Problem to solve
Some of the lines below need repeating. Reproduce exactly those between the lines holding "[CommRing R] [IsRegularLocalRing" and "push Not at h", inclusive.
Segment Start: Data for review
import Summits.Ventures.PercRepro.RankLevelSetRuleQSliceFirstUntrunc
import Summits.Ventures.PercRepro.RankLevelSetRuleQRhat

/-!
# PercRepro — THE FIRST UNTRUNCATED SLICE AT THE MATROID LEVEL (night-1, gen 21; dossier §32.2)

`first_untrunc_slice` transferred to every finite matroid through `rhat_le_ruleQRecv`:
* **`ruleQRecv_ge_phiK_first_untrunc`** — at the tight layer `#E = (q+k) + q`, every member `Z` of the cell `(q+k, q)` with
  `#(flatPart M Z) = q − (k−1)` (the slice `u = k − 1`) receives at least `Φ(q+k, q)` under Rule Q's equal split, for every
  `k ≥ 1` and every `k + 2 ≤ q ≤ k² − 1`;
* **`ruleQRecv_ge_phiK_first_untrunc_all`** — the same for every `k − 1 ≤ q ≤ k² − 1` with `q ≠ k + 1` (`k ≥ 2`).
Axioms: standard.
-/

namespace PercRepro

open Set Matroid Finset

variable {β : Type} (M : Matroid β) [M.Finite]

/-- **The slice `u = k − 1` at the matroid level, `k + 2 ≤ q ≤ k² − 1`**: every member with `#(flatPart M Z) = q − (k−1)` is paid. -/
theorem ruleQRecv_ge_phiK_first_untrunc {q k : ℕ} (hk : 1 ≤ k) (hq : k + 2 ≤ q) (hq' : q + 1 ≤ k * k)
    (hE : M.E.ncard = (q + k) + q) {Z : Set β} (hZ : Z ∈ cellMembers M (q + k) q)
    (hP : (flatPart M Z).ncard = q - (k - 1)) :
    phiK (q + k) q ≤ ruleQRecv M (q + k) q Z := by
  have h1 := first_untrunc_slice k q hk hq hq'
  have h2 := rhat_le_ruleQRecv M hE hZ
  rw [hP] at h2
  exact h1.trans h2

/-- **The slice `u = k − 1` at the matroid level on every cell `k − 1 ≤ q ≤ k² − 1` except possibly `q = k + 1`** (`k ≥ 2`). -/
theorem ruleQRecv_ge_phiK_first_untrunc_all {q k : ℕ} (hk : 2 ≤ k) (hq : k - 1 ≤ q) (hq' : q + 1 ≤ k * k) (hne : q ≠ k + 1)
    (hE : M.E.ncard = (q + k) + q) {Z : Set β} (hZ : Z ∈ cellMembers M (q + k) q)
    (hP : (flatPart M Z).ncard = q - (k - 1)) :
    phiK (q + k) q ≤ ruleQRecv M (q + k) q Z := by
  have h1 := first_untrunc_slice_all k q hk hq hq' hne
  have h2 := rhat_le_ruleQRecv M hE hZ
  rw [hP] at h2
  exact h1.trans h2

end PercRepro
Segment End: Data for review
Segment Start: Data for review
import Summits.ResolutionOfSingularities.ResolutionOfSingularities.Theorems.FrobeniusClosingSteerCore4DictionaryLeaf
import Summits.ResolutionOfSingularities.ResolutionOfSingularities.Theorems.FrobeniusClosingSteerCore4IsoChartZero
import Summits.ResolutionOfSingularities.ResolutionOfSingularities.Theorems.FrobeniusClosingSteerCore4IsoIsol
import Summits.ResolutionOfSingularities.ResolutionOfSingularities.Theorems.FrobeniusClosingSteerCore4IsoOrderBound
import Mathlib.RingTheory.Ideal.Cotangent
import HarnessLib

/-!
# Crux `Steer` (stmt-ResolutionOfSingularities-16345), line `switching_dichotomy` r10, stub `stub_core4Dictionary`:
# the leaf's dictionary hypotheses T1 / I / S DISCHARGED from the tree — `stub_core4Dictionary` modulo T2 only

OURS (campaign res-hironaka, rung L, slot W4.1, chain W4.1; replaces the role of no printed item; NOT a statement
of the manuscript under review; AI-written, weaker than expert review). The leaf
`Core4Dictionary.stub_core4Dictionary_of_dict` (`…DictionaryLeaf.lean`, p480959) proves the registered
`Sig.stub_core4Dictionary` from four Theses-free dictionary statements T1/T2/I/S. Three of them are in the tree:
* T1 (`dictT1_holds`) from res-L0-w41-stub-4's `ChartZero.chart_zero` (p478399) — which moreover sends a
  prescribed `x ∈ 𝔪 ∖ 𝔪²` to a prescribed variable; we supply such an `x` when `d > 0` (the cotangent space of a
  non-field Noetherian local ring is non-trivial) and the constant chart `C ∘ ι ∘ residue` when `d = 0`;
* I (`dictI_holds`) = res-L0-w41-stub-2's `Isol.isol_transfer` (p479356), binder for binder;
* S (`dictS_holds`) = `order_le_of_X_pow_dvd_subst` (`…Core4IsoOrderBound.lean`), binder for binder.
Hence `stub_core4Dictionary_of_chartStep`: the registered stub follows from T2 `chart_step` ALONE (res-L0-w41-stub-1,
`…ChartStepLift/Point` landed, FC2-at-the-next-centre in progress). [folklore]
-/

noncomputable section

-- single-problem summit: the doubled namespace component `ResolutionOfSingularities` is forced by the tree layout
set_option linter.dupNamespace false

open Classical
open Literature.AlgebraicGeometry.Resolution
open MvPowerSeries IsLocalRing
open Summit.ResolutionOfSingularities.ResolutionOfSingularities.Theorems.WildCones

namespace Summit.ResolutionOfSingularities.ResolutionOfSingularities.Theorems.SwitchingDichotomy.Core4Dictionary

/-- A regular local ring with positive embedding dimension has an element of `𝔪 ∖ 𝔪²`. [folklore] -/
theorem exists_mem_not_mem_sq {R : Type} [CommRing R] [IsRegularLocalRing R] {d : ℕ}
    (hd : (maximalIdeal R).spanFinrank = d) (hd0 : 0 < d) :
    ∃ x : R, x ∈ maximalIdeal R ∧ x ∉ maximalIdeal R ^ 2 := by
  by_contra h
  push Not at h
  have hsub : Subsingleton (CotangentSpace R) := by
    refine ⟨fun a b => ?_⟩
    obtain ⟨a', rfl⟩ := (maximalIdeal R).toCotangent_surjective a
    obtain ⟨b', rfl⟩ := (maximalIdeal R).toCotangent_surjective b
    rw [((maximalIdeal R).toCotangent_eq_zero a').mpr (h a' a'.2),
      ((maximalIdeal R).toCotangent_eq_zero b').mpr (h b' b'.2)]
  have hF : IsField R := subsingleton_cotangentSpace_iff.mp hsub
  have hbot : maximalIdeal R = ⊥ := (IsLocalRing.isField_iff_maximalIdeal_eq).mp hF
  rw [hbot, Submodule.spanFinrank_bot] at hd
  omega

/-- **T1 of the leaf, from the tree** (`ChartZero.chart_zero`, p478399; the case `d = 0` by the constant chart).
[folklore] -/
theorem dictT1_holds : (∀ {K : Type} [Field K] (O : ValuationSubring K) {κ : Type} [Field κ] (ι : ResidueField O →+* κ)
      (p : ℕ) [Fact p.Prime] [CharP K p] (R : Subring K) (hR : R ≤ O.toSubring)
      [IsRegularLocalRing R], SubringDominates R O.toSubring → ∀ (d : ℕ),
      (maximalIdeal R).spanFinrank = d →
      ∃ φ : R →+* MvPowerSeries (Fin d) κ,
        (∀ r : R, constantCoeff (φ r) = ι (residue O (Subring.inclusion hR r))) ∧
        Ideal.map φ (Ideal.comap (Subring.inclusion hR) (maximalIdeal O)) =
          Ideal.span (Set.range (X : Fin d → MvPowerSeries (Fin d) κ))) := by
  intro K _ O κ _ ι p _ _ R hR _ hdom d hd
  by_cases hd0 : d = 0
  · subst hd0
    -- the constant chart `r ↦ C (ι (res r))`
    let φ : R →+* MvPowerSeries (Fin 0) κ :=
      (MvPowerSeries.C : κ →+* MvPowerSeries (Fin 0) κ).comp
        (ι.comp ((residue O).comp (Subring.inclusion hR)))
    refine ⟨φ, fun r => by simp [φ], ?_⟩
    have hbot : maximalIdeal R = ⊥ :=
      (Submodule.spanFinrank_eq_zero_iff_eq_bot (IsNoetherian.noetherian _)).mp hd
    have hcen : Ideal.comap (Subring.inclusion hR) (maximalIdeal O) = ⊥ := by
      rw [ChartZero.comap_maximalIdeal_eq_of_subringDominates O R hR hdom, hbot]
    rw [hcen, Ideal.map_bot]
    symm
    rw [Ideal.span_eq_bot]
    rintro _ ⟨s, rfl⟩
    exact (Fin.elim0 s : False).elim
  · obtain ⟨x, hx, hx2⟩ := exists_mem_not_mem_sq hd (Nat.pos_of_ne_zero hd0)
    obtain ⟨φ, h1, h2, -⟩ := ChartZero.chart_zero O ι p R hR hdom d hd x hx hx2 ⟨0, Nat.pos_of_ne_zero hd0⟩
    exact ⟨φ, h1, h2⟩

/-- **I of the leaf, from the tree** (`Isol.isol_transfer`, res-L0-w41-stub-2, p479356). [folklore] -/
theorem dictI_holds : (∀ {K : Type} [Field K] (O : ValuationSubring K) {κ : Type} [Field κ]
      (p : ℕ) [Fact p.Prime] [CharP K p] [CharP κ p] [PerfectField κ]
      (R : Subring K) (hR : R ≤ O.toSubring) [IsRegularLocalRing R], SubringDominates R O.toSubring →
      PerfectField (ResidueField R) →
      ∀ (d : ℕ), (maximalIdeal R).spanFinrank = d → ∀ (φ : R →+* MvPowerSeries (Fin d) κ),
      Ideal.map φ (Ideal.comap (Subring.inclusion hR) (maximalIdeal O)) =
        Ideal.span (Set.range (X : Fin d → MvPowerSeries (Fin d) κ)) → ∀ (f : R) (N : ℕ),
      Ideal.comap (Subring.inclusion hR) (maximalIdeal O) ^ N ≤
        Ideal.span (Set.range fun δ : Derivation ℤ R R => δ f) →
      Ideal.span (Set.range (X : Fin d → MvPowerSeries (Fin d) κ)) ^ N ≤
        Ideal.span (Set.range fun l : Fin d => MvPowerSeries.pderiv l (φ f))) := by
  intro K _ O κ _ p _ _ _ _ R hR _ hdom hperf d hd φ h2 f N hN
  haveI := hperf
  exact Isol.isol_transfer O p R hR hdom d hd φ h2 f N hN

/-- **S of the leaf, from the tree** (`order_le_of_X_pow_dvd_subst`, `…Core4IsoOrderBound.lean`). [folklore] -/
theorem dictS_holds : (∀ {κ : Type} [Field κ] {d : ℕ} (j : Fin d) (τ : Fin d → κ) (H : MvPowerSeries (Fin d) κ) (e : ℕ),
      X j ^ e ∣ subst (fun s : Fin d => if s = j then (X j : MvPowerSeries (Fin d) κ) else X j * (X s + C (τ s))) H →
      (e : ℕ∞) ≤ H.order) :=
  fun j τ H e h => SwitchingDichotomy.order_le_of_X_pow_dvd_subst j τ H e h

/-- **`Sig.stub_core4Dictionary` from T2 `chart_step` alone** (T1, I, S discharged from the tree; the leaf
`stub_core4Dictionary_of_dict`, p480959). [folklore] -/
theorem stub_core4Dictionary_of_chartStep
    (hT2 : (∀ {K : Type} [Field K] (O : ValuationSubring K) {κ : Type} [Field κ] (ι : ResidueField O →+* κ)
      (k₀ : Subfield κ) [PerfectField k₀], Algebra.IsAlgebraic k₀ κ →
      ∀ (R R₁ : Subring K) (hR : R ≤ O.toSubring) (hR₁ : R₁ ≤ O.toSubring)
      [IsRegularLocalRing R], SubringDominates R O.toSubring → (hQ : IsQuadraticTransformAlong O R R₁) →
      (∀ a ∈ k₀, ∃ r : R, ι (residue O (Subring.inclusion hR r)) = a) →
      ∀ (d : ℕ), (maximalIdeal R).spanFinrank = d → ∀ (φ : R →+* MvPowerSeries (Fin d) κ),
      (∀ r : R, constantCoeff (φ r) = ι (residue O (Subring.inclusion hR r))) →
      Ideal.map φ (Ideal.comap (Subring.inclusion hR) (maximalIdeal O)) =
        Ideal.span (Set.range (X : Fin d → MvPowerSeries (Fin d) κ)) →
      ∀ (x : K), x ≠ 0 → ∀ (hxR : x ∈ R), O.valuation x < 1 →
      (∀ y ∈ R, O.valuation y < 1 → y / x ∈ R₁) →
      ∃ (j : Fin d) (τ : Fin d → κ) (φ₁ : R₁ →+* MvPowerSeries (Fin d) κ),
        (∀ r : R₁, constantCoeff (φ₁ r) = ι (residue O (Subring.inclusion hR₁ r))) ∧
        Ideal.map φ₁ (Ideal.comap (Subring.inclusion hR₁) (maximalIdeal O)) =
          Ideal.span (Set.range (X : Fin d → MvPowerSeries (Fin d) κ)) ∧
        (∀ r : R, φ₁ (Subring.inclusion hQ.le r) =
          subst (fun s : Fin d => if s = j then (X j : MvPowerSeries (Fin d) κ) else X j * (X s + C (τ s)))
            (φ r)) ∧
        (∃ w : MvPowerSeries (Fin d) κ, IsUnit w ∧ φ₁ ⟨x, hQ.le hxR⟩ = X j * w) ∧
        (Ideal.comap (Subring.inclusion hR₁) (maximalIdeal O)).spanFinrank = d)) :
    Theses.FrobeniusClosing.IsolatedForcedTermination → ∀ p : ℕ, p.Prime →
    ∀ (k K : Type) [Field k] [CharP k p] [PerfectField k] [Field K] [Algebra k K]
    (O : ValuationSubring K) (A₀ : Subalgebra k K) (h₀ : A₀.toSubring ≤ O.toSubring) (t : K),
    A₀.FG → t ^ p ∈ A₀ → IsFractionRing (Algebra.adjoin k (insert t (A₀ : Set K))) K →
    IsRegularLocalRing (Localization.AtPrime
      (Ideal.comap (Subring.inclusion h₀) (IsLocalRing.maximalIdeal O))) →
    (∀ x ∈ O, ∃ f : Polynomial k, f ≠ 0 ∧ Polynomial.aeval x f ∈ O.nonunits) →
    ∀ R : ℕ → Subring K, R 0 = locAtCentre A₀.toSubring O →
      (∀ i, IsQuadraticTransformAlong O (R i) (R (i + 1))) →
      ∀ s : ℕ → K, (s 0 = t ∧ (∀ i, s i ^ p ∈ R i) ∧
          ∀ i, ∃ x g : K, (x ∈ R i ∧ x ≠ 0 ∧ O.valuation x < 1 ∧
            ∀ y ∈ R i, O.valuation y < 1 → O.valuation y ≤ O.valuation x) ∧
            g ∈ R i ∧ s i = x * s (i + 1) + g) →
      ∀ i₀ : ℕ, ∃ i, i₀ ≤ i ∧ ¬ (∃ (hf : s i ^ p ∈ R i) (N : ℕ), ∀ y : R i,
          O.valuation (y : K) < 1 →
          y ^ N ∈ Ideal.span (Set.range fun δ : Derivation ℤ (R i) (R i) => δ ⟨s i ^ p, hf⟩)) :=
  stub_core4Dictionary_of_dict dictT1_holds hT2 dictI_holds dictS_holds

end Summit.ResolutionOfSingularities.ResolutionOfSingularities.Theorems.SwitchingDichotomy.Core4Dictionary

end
Segment End: Data for review
Finished task
theorem exists_mem_not_mem_sq {R : Type} [CommRing R] [IsRegularLocalRing R] {d : ℕ}
    (hd : (maximalIdeal R).spanFinrank = d) (hd0 : 0 < d) :
    ∃ x : R, x ∈ maximalIdeal R ∧ x ∉ maximalIdeal R ^ 2 := by
  by_contra h
  push Not at h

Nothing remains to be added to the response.